10/03/2026

El derecho que apoyaba Marx pero condenan los marxistas (ambos por conveniencia, claro)

Titulo original: Por qué Karl Marx apoyaba el derecho a las armas pero los marxistas no

Karl Marx al estilo ‘Pulp Fiction’. (ElConfidencial)

(Por Jon Miltimore*) Por sólo 10.77 dólares, la gente puede ir a Amazon y comprar arte para guindar en la pared con citas de Ronald Reagan aparentemente defendiendo la Segunda Enmienda.

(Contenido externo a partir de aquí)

/-- **Theorem VIII.9.3(a)** (parallelogram law) from VIII.6.2 and VIII.9.1: replace `P, Q` by
`2^N P, 2^N Q`, divide by `4^N` and let `N → ∞`. [cite: SilvermanAEC2009, Thm. VIII.9.3(a)] -/
theorem parallelogram_law_of
    (h₁ : exists_abs_naiveHeight_add_add_naiveHeight_sub_sub_le (W := W))
    (h₂ : tendsto_canonicalHeight (W := W)) : parallelogram_law (W := W) := by
  intro _ P Q
  obtain ⟨C, hC⟩ := h₁
  set f : W.toAffine.Point → ℕ → ℝ := fun R n => naiveHeight ((2 ^ n) • R) / 4 ^ n with hf
  have hlim : Tendsto (fun n => f (P + Q) n + f (P - Q) n - 2 * f P n - 2 * f Q n) atTop
      (𝓝 (canonicalHeight (P + Q) + canonicalHeight (P - Q) -
        2 * canonicalHeight P - 2 * canonicalHeight Q)) :=
    (((h₂ (P + Q)).add (h₂ (P - Q))).sub ((h₂ P).const_mul 2)).sub ((h₂ Q).const_mul 2)
  have hzero : Tendsto (fun n => f (P + Q) n + f (P - Q) n - 2 * f P n - 2 * f Q n) atTop
      (𝓝 0) := by
    have hg : Tendsto (fun n : ℕ => C / 4 ^ n) atTop (𝓝 0) := by
      simpa [div_eq_mul_inv, ← inv_pow] using
        (tendsto_pow_atTop_nhds_zero_of_lt_one (by norm_num : (0 : ℝ) ≤ 4⁻¹)
          (by norm_num)).const_mul C
    refine squeeze_zero_norm (fun n => ?_) hg
    have h4 : (0 : ℝ) < 4 ^ n := by positivity
    simp only [hf, Real.norm_eq_abs, smul_add, smul_sub]
    rw [show naiveHeight ((2 ^ n) • P + (2 ^ n) • Q) / 4 ^ n +
        naiveHeight ((2 ^ n) • P - (2 ^ n) • Q) / 4 ^ n -
        2 * (naiveHeight ((2 ^ n) • P) / 4 ^ n) - 2 * (naiveHeight ((2 ^ n) • Q) / 4 ^ n) =
        (naiveHeight ((2 ^ n) • P + (2 ^ n) • Q) + naiveHeight ((2 ^ n) • P - (2 ^ n) • Q) -
        2 * naiveHeight ((2 ^ n) • P) - 2 * naiveHeight ((2 ^ n) • Q)) / 4 ^ n by
        field_simp, abs_div, abs_of_pos h4]
    exact div_le_div_of_nonneg_right (hC _ _) h4.le
  have := tendsto_nhds_unique hlim hzero
  linarith

/-- **Theorem VIII.9.3(e)** for `f = x`: `|ĥ - h| ≤ C/3` (take `M = 0`, `N → ∞` in the
telescoping estimate). [cite: SilvermanAEC2009, Thm. VIII.9.3(e)] -/
theorem exists_abs_canonicalHeight_sub_naiveHeight_le_of
    (h : exists_abs_naiveHeight_two_nsmul_sub_le (W := W)) :
    exists_abs_canonicalHeight_sub_naiveHeight_le (W := W) := by
  intro _
  obtain ⟨C, hC⟩ := h
  refine ⟨C / 4 / (1 - 1 / 4), fun P => ?_⟩
  have ht := tendsto_canonicalHeight_of ⟨C, hC⟩ P
  have := dist_le_of_le_geometric_of_tendsto₀ (1 / 4) (C / 4) (by norm_num)
    (dist_naiveHeight_succ_le hC P) ht
  rwa [Real.dist_eq, pow_zero, one_smul, pow_zero, div_one, abs_sub_comm] at this

/-- **Theorem VIII.9.3(d)**, first part: `ĥ ≥ 0` as a limit of nonnegative reals.
[cite: SilvermanAEC2009, Thm. VIII.9.3(d)] -/
theorem canonicalHeight_nonneg_of (h : tendsto_canonicalHeight (W := W)) :
    canonicalHeight_nonneg (W := W) := by
  intro _ P
  exact ge_of_tendsto' (h P) fun n => div_nonneg (naiveHeight_nonneg _) (by positivity)

/-- **Theorem VIII.9.3(b)** for `n : ℕ` from (a) by induction on `n` (the "alternative proof"
in Silverman). [cite: SilvermanAEC2009, Thm. VIII.9.3(b)] -/
theorem canonicalHeight_nsmul_of (h : parallelogram_law (W := W)) :
    canonicalHeight_nsmul (W := W) := by
  intro _ n
  induction n using Nat.strong_induction_on with
  | _ n ih =>
    intro P
    match n with
    | 0 => simp
    | 1 => simp
    | (m + 2) =>
      have h1 := ih (m + 1) (by omega) P
      have h0 := ih m (by omega) P
      have hp := h ((m + 1) • P) P
      rw [← succ_nsmul, show (m + 1) • P - P = m • P by rw [succ_nsmul, add_sub_cancel_right]]
        at hp
      push_cast at h1 h0 ⊢
      linarith

/-- **Theorem VIII.9.3(b)** for `n : ℤ`, from the `ℕ` case and evenness of `ĥ`.
[cite: SilvermanAEC2009, Thm. VIII.9.3(b)] -/
theorem canonicalHeight_zsmul_of (h : canonicalHeight_nsmul (W := W)) :
    canonicalHeight_zsmul (W := W) := by
  intro _ n P
  obtain ⟨m, rfl | rfl⟩ := Int.eq_nat_or_neg n
  · rw [natCast_zsmul, h]
    push_cast
    ring
  · rw [neg_smul, canonicalHeight_neg, natCast_zsmul, h]
    push_cast
    ring

/-- **Proposition VIII.6.1** (Northcott on `E(K)`) holds: `x` is finite-to-one onto a set of
bounded height in `ℙ¹(K)`, finite by Mathlib's `NumberField.finite_setOf_logHeight₁_le`
(Northcott, VIII.5.11). [cite: SilvermanAEC2009, Prop. VIII.6.1] -/
theorem finite_setOf_naiveHeight_le_holds : finite_setOf_naiveHeight_le (W := W) := by
  intro _ B
  have hS := NumberField.finite_setOf_logHeight₁_le K B
  refine ((hS.biUnion fun x _ => finite_setOf_eq_some (W := W) x).union
    (Set.finite_singleton 0)).subset ?_
  rintro (_ | ⟨x, y, h⟩) hP
  · exact Or.inr rfl
  · refine Or.inl (Set.mem_biUnion (x := x) ?_ ⟨y, h, rfl⟩)
    simpa using hP
import Mathlib
import Literature.Probability.Distributions.ComplexGaussianVectors
import Literature.Probability.Distributions.GaussianHelmert
import Literature.Probability.RandomMatrix.ComplexGaussianVector
import Literature.Barriers.CriticalPhenomena.RigorousRGSmallParameterProofs
import HarnessLib

/-!
# Gaussian Chernoff bound for quadratic forms

For a standard Gaussian vector `g` of `ℂ^N` (Mathlib's `stdGaussian` on the real inner product space
`EuclideanSpace ℂ (Fin N)`: real and imaginary parts of all coordinates i.i.d. `N(0,1)`), a positive
semidefinite Hermitian matrix `Q` and `b > 0`,

  `P( g* Q g ≤ b ‖g‖² ) ≤ 2^N / det(1 + Q/b)`     (`stdGaussian_measure_quadForm_le`).

Proof: diagonalise `Q` (the event and the Gaussian are unitarily invariant), so that in the eigenbasis
the event reads `Σ μ_j |z_j|² ≤ b Σ |z_j|²` for independent standard complex Gaussians `z_j`; Chernoff
with `λ = 1/(4b)`: `P ≤ E exp(Σ (b − μ_j)|z_j|²/(4b)) = ∏ (1 − (1 − μ_j/b)/2)⁻¹ = ∏ 2/(1 + μ_j/b)`
(`integral_exp_mul_norm_sq_stdGaussian_complex`: `E e^{s|z|²} = (1 − 2s)⁻¹` for `s < 1/2`).  This is
the probabilistic input of the MULTISCALE (entrywise) rigidity bound for Haar unitaries (route
`EguchiKawaiDirectionLadder`, crux `TripleSmallBallMargin`, stub plan A1).  All [folklore].
-/

noncomputable section

open MeasureTheory ProbabilityTheory Matrix WithLp Finset
open Literature.Probability.Distributions Literature.Probability.RandomMatrix
open scoped ENNReal ComplexOrder

namespace Summit.QuantumFields.YangMills.Theorems.EguchiKawaiDirectionLadder.HaarColumns

/-! ### The one-dimensional moment generating functions -/

/-- `∫ e^{s x²} dN(0,1) = (√(2π))⁻¹ √(π/(1/2 − s))` and this number squares to `(1 − 2s)⁻¹` when
`s < 1/2`. [folklore] -/
theorem integral_exp_mul_sq_gaussianReal_sq {s : ℝ} (hs : s < 1 / 2) :
    (∫ x, Real.exp (s * x ^ 2) ∂(gaussianReal 0 1)) ^ 2 = (1 - 2 * s)⁻¹ := by
  rw [Literature.Barriers.CriticalPhenomena.HierarchicalRG.integral_exp_mul_sq_gaussianReal
    one_ne_zero s]
  have h1 : (0 : ℝ) < 1 / (2 * ((1 : NNReal) : ℝ)) - s := by rw [NNReal.coe_one]; linarith
  rw [mul_pow, inv_pow, Real.sq_sqrt (by positivity), Real.sq_sqrt (div_pos Real.pi_pos h1).le,
    NNReal.coe_one]
  field_simp

/-- The real Gaussian integral of `e^{s x²}` is positive for `s < 1/2`. [folklore] -/
theorem integral_exp_mul_sq_gaussianReal_pos {s : ℝ} (hs : s < 1 / 2) :
    0 < ∫ x, Real.exp (s * x ^ 2) ∂(gaussianReal 0 1) := by
  rw [Literature.Barriers.CriticalPhenomena.HierarchicalRG.integral_exp_mul_sq_gaussianReal
    one_ne_zero s]
  have h1 : (0 : ℝ) < 1 / (2 * ((1 : NNReal) : ℝ)) - s := by rw [NNReal.coe_one]; linarith
  exact mul_pos (inv_pos.2 (Real.sqrt_pos.2 (by positivity))) (Real.sqrt_pos.2 (div_pos Real.pi_pos h1))

/-- `x ↦ e^{s x²}` is integrable for `N(0,1)` when `s < 1/2` (its integral is a positive number).
[folklore] -/
theorem integrable_exp_mul_sq_gaussianReal {s : ℝ} (hs : s < 1 / 2) :
    Integrable (fun x : ℝ => Real.exp (s * x ^ 2)) (gaussianReal 0 1) := by
  by_contra h
  have := integral_exp_mul_sq_gaussianReal_pos hs
  rw [integral_undef h] at this
  exact lt_irrefl _ this

/-- **Complex standard Gaussian**: `∫ e^{s|z|²} dγ_ℂ(z) = (1 − 2s)⁻¹` for `s < 1/2` (`γ_ℂ` = Mathlib's
`stdGaussian ℂ`, real and imaginary parts i.i.d. `N(0,1)`), together with integrability. [folklore] -/
theorem integral_exp_mul_norm_sq_stdGaussian_complex {s : ℝ} (hs : s < 1 / 2) :
    Integrable (fun z : ℂ => Real.exp (s * ‖z‖ ^ 2)) (stdGaussian ℂ) ∧
      ∫ z, Real.exp (s * ‖z‖ ^ 2) ∂(stdGaussian ℂ) = (1 - 2 * s)⁻¹ := by
  set bI := Complex.orthonormalBasisOneI with hbI
  have hrepr := stdGaussian_eq_map_pi_orthonormalBasis bI
  set T : (Fin 2 → ℝ) → ℂ := fun x => ∑ i, x i • bI i with hT
  have hTm : Measurable T := by fun_prop
  -- `‖T x‖² = Σ (x i)²`
  have hnorm : ∀ x : Fin 2 → ℝ, ‖T x‖ ^ 2 = ∑ i, (x i) ^ 2 := by
    intro x
    rw [hT]
    dsimp only
    rw [bI.sum_repr_symm, LinearIsometryEquiv.norm_map, EuclideanSpace.real_norm_sq_eq]
  have hcomp : (fun z : ℂ => Real.exp (s * ‖z‖ ^ 2)) ∘ T =
      fun x : Fin 2 → ℝ => ∏ i, Real.exp (s * (x i) ^ 2) := by
    funext x
    rw [Function.comp_apply, hnorm, Finset.mul_sum, Real.exp_sum]
  have hint : Integrable (fun x : Fin 2 → ℝ => ∏ i, Real.exp (s * (x i) ^ 2))
      (Measure.pi fun _ : Fin 2 => gaussianReal 0 1) :=
    Integrable.fintype_prod (fun _ => integrable_exp_mul_sq_gaussianReal hs)
  refine ⟨?_, ?_⟩
  · rw [hrepr]
    refine (integrable_map_measure (by fun_prop) hTm.aemeasurable).2 ?_
    rw [hcomp]; exact hint
  · rw [hrepr, integral_map hTm.aemeasurable (by fun_prop)]
    change ∫ x, ((fun z : ℂ => Real.exp (s * ‖z‖ ^ 2)) ∘ T) x ∂_ = _
    rw [hcomp]
    calc ∫ x : Fin 2 → ℝ, ∏ i, Real.exp (s * x i ^ 2) ∂(Measure.pi fun _ : Fin 2 => gaussianReal 0 1)
        = (∫ y, Real.exp (s * y ^ 2) ∂(gaussianReal 0 1)) ^ Fintype.card (Fin 2) :=
          integral_fintype_prod_eq_pow (fun y : ℝ => Real.exp (s * y ^ 2))
      _ = (1 - 2 * s)⁻¹ := by rw [Fintype.card_fin, integral_exp_mul_sq_gaussianReal_sq hs]

/-! ### Chernoff in coordinates -/

/-- **Chernoff bound in coordinates**: for independent standard complex Gaussians `z_j`, weights
`μ_j ≥ 0` and `b > 0`, `P(Σ μ_j |z_j|² ≤ b Σ |z_j|²) ≤ ∏ 2/(1 + μ_j/b)`. [folklore] -/
theorem pi_stdGaussian_measure_weighted_le {N : ℕ} (μ : Fin N → ℝ) (hμ : ∀ j, 0 ≤ μ j) {b : ℝ}
    (hb : 0 < b) :
    (Measure.pi fun _ : Fin N => stdGaussian ℂ)
        {z : Fin N → ℂ | ∑ j, μ j * ‖z j‖ ^ 2 ≤ b * ∑ j, ‖z j‖ ^ 2} ≤
      ENNReal.ofReal (∏ j, 2 / (1 + μ j / b)) := by
  set P := Measure.pi fun _ : Fin N => stdGaussian ℂ with hP
  set sj : Fin N → ℝ := fun j => (b - μ j) / (4 * b) with hsj
  have hsj_lt : ∀ j, sj j < 1 / 2 := by
    intro j
    rw [hsj]
    dsimp only
    rw [div_lt_iff₀ (by positivity)]
    nlinarith [hμ j]
  set F : (Fin N → ℂ) → ℝ := fun z => ∏ j, Real.exp (sj j * ‖z j‖ ^ 2) with hF
  have hFint : Integrable F P :=
    Integrable.fintype_prod (fun j => (integral_exp_mul_norm_sq_stdGaussian_complex (hsj_lt j)).1)
  have hFval : ∫ z, F z ∂P = ∏ j, 2 / (1 + μ j / b) := by
    rw [hF, hP]
    calc ∫ z : Fin N → ℂ, ∏ j, Real.exp (sj j * ‖z j‖ ^ 2) ∂(Measure.pi fun _ : Fin N => stdGaussian ℂ)
        = ∏ j, ∫ z, Real.exp (sj j * ‖z‖ ^ 2) ∂(stdGaussian ℂ) :=
          integral_fintype_prod_eq_prod (fun (j : Fin N) (z : ℂ) => Real.exp (sj j * ‖z‖ ^ 2))
      _ = ∏ j, 2 / (1 + μ j / b) := ?_
    refine Finset.prod_congr rfl fun j _ => ?_
    rw [(integral_exp_mul_norm_sq_stdGaussian_complex (hsj_lt j)).2, hsj]
    have hbμ : 0 < b + μ j := by linarith [hμ j]
    have h1 : 1 - 2 * ((b - μ j) / (4 * b)) = (b + μ j) / (2 * b) := by field_simp; ring
    have h2 : 2 / (1 + μ j / b) = (2 * b) / (b + μ j) := by
      field_simp
    dsimp only
    rw [h1, h2, inv_div]
  -- `1_E ≤ F` on the event
  have hind : ∀ z, z ∈ {z : Fin N → ℂ | ∑ j, μ j * ‖z j‖ ^ 2 ≤ b * ∑ j, ‖z j‖ ^ 2} → 1 ≤ F z := by
    intro z hz
    rw [Set.mem_setOf_eq] at hz
    rw [hF]
    dsimp only
    rw [← Real.exp_sum]
    refine Real.one_le_exp ?_
    have : ∑ j, sj j * ‖z j‖ ^ 2 = (b * ∑ j, ‖z j‖ ^ 2 - ∑ j, μ j * ‖z j‖ ^ 2) / (4 * b) := by
      rw [hsj, Finset.mul_sum, ← Finset.sum_sub_distrib, Finset.sum_div]
      refine Finset.sum_congr rfl fun j _ => ?_
      ring
    rw [this]
    exact div_nonneg (by linarith) (by positivity)
  have hFnn : ∀ z, 0 ≤ F z := fun z => Finset.prod_nonneg fun j _ => (Real.exp_pos _).le
  calc P {z : Fin N → ℂ | ∑ j, μ j * ‖z j‖ ^ 2 ≤ b * ∑ j, ‖z j‖ ^ 2}
      = ∫⁻ z in {z : Fin N → ℂ | ∑ j, μ j * ‖z j‖ ^ 2 ≤ b * ∑ j, ‖z j‖ ^ 2}, 1 ∂P := by
        rw [setLIntegral_one]
    _ ≤ ∫⁻ z in {z : Fin N → ℂ | ∑ j, μ j * ‖z j‖ ^ 2 ≤ b * ∑ j, ‖z j‖ ^ 2},
          ENNReal.ofReal (F z) ∂P := by
        refine setLIntegral_mono' ?_ fun z hz => ?_
        · exact measurableSet_le (by fun_prop) (by fun_prop)
        · rw [← ENNReal.ofReal_one]; exact ENNReal.ofReal_le_ofReal (hind z hz)
    _ ≤ ∫⁻ z, ENNReal.ofReal (F z) ∂P := setLIntegral_le_lintegral _ _
    _ = ENNReal.ofReal (∫ z, F z ∂P) :=
        (ofReal_integral_eq_lintegral_ofReal hFint (Filter.Eventually.of_forall hFnn)).symm
    _ = ENNReal.ofReal (∏ j, 2 / (1 + μ j / b)) := by rw [hFval]

/-! ### The bound for a quadratic form on `ℂ^N` -/

/-- In the eigenbasis: for a Hermitian `Q` with eigenvector unitary `U` and eigenvalues `μ`,
`g* Q g = Σ μ_j |(U* g)_j|²`. [folklore] -/
theorem star_dotProduct_mulVec_eq_sum_eigenvalues {N : ℕ} {Q : Matrix (Fin N) (Fin N) ℂ}
    (hQ : Q.IsHermitian) (g : Fin N → ℂ) :
    star g ⬝ᵥ Q *ᵥ g =
      ((∑ j, hQ.eigenvalues j *
        ‖((hQ.eigenvectorUnitary : Matrix (Fin N) (Fin N) ℂ)ᴴ *ᵥ g) j‖ ^ 2 : ℝ) : ℂ) := by
  set U : Matrix (Fin N) (Fin N) ℂ := (hQ.eigenvectorUnitary : Matrix (Fin N) (Fin N) ℂ) with hU
  have hUU : U * Uᴴ = 1 := by
    rw [hU, ← Matrix.star_eq_conjTranspose]; exact Unitary.coe_mul_star_self hQ.eigenvectorUnitary
  have hdiag : Uᴴ * Q * U = diagonal (RCLike.ofReal ∘ hQ.eigenvalues) := by
    have := hQ.conjStarAlgAut_star_eigenvectorUnitary
    rw [Unitary.conjStarAlgAut_star_apply] at this
    exact this
  set c : Fin N → ℂ := Uᴴ *ᵥ g with hc
  -- `g = U c`
  have hg : U *ᵥ c = g := by
    rw [hc, mulVec_mulVec, hUU, one_mulVec]
  have h1 : star g ⬝ᵥ Q *ᵥ g = star c ⬝ᵥ (Uᴴ * Q * U) *ᵥ c := by
    calc star g ⬝ᵥ Q *ᵥ g = star (U *ᵥ c) ⬝ᵥ Q *ᵥ (U *ᵥ c) := by rw [hg]
      _ = (star c ᵥ* Uᴴ) ⬝ᵥ Q *ᵥ (U *ᵥ c) := by rw [star_mulVec]
      _ = star c ⬝ᵥ (Uᴴ *ᵥ (Q *ᵥ (U *ᵥ c))) := by rw [← dotProduct_mulVec]
      _ = star c ⬝ᵥ (Uᴴ * Q * U) *ᵥ c := by rw [mulVec_mulVec, mulVec_mulVec, Matrix.mul_assoc]
  rw [h1, hdiag, dotProduct, Complex.ofReal_sum]
  refine Finset.sum_congr rfl fun j _ => ?_
  rw [mulVec_diagonal, Pi.star_apply, Function.comp_apply,
    show (RCLike.ofReal (hQ.eigenvalues j) : ℂ) = (hQ.eigenvalues j : ℂ) from rfl, Complex.star_def]
  push_cast
  rw [← Complex.conj_mul']
  ring

/-- The determinant of `1 + Q/b` for a Hermitian `Q` is `∏ (1 + μ_j/b)`. [folklore] -/
theorem det_one_add_smul_eq_prod_eigenvalues {N : ℕ} {Q : Matrix (Fin N) (Fin N) ℂ}
    (hQ : Q.IsHermitian) (b : ℝ) :
    (1 + (b⁻¹ : ℂ) • Q).det = ∏ j, ((1 + hQ.eigenvalues j / b : ℝ) : ℂ) := by
  set U : Matrix (Fin N) (Fin N) ℂ := (hQ.eigenvectorUnitary : Matrix (Fin N) (Fin N) ℂ) with hU
  have hUU' : U * star U = 1 := by
    rw [hU]; exact Unitary.coe_mul_star_self hQ.eigenvectorUnitary
  set D : Matrix (Fin N) (Fin N) ℂ := diagonal (RCLike.ofReal ∘ hQ.eigenvalues) with hD
  have hspec : Q = U * D * star U := by
    have := hQ.spectral_theorem
    rw [Unitary.conjStarAlgAut_apply] at this
    exact this
  set D' : Matrix (Fin N) (Fin N) ℂ := diagonal (fun j => ((1 + hQ.eigenvalues j / b : ℝ) : ℂ)) with hD'
  have hDD' : 1 + (b⁻¹ : ℂ) • D = D' := by
    rw [hD, hD', ← diagonal_smul, ← diagonal_one, diagonal_add]
    congr 1
    funext j
    simp only [Function.comp_apply, Pi.smul_apply, smul_eq_mul]
    push_cast
    rw [show (RCLike.ofReal (hQ.eigenvalues j) : ℂ) = (hQ.eigenvalues j : ℂ) from rfl]
    ring
  have h1 : 1 + (b⁻¹ : ℂ) • Q = U * D' * star U := by
    calc 1 + (b⁻¹ : ℂ) • Q = 1 + (b⁻¹ : ℂ) • (U * D * star U) := by rw [← hspec]
      _ = U * (1 + (b⁻¹ : ℂ) • D) * star U := by
          rw [Matrix.mul_add, Matrix.add_mul, Matrix.mul_one, hUU', Matrix.mul_smul, Matrix.smul_mul]
      _ = U * D' * star U := by rw [hDD']
  have hdet1 : (U * D' * star U).det = D'.det := by
    rw [Matrix.det_mul, Matrix.det_mul, mul_comm U.det, mul_assoc, ← Matrix.det_mul, hUU',
      Matrix.det_one, mul_one]
  rw [h1, hdet1, hD', det_diagonal]

/-- **Gaussian Chernoff bound for a quadratic form.** For a positive semidefinite Hermitian `Q` on
`ℂ^N` and `b > 0`, the standard Gaussian measure of `{g : g* Q g ≤ b ‖g‖²}` is at most
`2^N / det(1 + Q/b)`. [folklore] -/
theorem stdGaussian_measure_quadForm_le {N : ℕ} {Q : Matrix (Fin N) (Fin N) ℂ} (hQ : Q.PosSemidef)
    {b : ℝ} (hb : 0 < b) :
    stdGaussian (EuclideanSpace ℂ (Fin N))
        {g | (star (ofLp g) ⬝ᵥ Q *ᵥ ofLp g).re ≤ b * ‖g‖ ^ 2} ≤
      ENNReal.ofReal ((2 : ℝ) ^ N / (1 + (b⁻¹ : ℂ) • Q).det.re) := by
  have hH : Q.IsHermitian := hQ.1
  set μ : Fin N → ℝ := hH.eigenvalues with hμ
  have hμ0 : ∀ j, 0 ≤ μ j := fun j => hQ.eigenvalues_nonneg j
  set Uu := hH.eigenvectorUnitary with hUu
  set U : Matrix (Fin N) (Fin N) ℂ := (Uu : Matrix (Fin N) (Fin N) ℂ) with hU
  -- the change of variables `c = U* g`
  set ψ := unitaryEuclidean (star Uu) with hψ
  have hψapp : ∀ g : EuclideanSpace ℂ (Fin N), ofLp (ψ g) = Uᴴ *ᵥ ofLp g := by
    intro g; rw [hψ, unitaryEuclidean_apply]; rfl
  set E₁ : Set (EuclideanSpace ℂ (Fin N)) :=
    {c | ∑ j, μ j * ‖c j‖ ^ 2 ≤ b * ∑ j, ‖c j‖ ^ 2} with hE₁
  have hE₁m : MeasurableSet E₁ := measurableSet_le (by fun_prop) (by fun_prop)
  have hpre : {g : EuclideanSpace ℂ (Fin N) | (star (ofLp g) ⬝ᵥ Q *ᵥ ofLp g).re ≤ b * ‖g‖ ^ 2} =
      ψ ⁻¹' E₁ := by
    ext g
    simp only [Set.mem_setOf_eq, Set.mem_preimage, hE₁]
    rw [star_dotProduct_mulVec_eq_sum_eigenvalues hH (ofLp g), Complex.ofReal_re,
      ← LinearIsometryEquiv.norm_map ψ g, EuclideanSpace.norm_sq_eq, hψapp g]
  have hlaw : (stdGaussian (EuclideanSpace ℂ (Fin N))).map ψ = stdGaussian (EuclideanSpace ℂ (Fin N)) :=
    stdGaussian_map_complexLinearIsometryEquiv ψ
  -- push to coordinates
  set E₂ : Set (Fin N → ℂ) := {z | ∑ j, μ j * ‖z j‖ ^ 2 ≤ b * ∑ j, ‖z j‖ ^ 2} with hE₂
  have hE₂m : MeasurableSet E₂ := measurableSet_le (by fun_prop) (by fun_prop)
  have hE₁₂ : E₁ = (ofLp : EuclideanSpace ℂ (Fin N) → Fin N → ℂ) ⁻¹' E₂ := by
    ext c; simp [hE₁, hE₂]
  have hpi : (stdGaussian (EuclideanSpace ℂ (Fin N))).map ofLp = Measure.pi fun _ : Fin N => stdGaussian ℂ :=
    stdGaussian_piLp_map_ofLp
  -- the determinant
  have hdet : (1 + (b⁻¹ : ℂ) • Q).det.re = ∏ j, (1 + μ j / b) := by
    rw [det_one_add_smul_eq_prod_eigenvalues hH b, ← Complex.ofReal_prod, Complex.ofReal_re]
  have hprod : ∏ j, 2 / (1 + μ j / b) = (2 : ℝ) ^ N / ∏ j, (1 + μ j / b) := by
    rw [Finset.prod_div_distrib, Finset.prod_const, Finset.card_univ, Fintype.card_fin]
  calc stdGaussian (EuclideanSpace ℂ (Fin N))
        {g | (star (ofLp g) ⬝ᵥ Q *ᵥ ofLp g).re ≤ b * ‖g‖ ^ 2}
      = stdGaussian (EuclideanSpace ℂ (Fin N)) (ψ ⁻¹' E₁) := by rw [hpre]
    _ = (stdGaussian (EuclideanSpace ℂ (Fin N))).map ψ E₁ :=
        (Measure.map_apply ψ.continuous.measurable hE₁m).symm
    _ = stdGaussian (EuclideanSpace ℂ (Fin N)) E₁ := by rw [hlaw]
    _ = (stdGaussian (EuclideanSpace ℂ (Fin N))).map ofLp E₂ := by
        rw [hE₁₂, Measure.map_apply (WithLp.measurable_ofLp 2 _) hE₂m]
    _ = (Measure.pi fun _ : Fin N => stdGaussian ℂ) E₂ := by rw [hpi]
    _ ≤ ENNReal.ofReal (∏ j, 2 / (1 + μ j / b)) := pi_stdGaussian_measure_weighted_le μ hμ0 hb
    _ = ENNReal.ofReal ((2 : ℝ) ^ N / (1 + (b⁻¹ : ℂ) • Q).det.re) := by rw [hprod, hdet]

end Summit.QuantumFields.YangMills.Theorems.EguchiKawaiDirectionLadder.HaarColumns

end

“Bajo ningún pretexto deben entregarse las armas y las municiones“, dice el texto junto a una imagen de Reagan; “cualquier intento de desarmar al pueblo debe ser detenido, por la fuerza si es necesario”.

Hay algunos problemas con la cita, pero el mayor es que Reagan nunca la dijo.

Como han señalado numerosos verificadores de hechos, el autor de la cita no es otro que Karl Marx, el filósofo alemán y autor de El Manifiesto Comunista, que utilizó un lenguaje casi textualmente exacto a éste en un discurso en Londres en 1850.

“Bajo ningún pretexto deben entregarse las armas y las municiones; cualquier intento de desarmar a los trabajadores debe ser frustrado, por la fuerza si es necesario”, dijo Marx en su “Discurso del Comité Central a la Liga Comunista”.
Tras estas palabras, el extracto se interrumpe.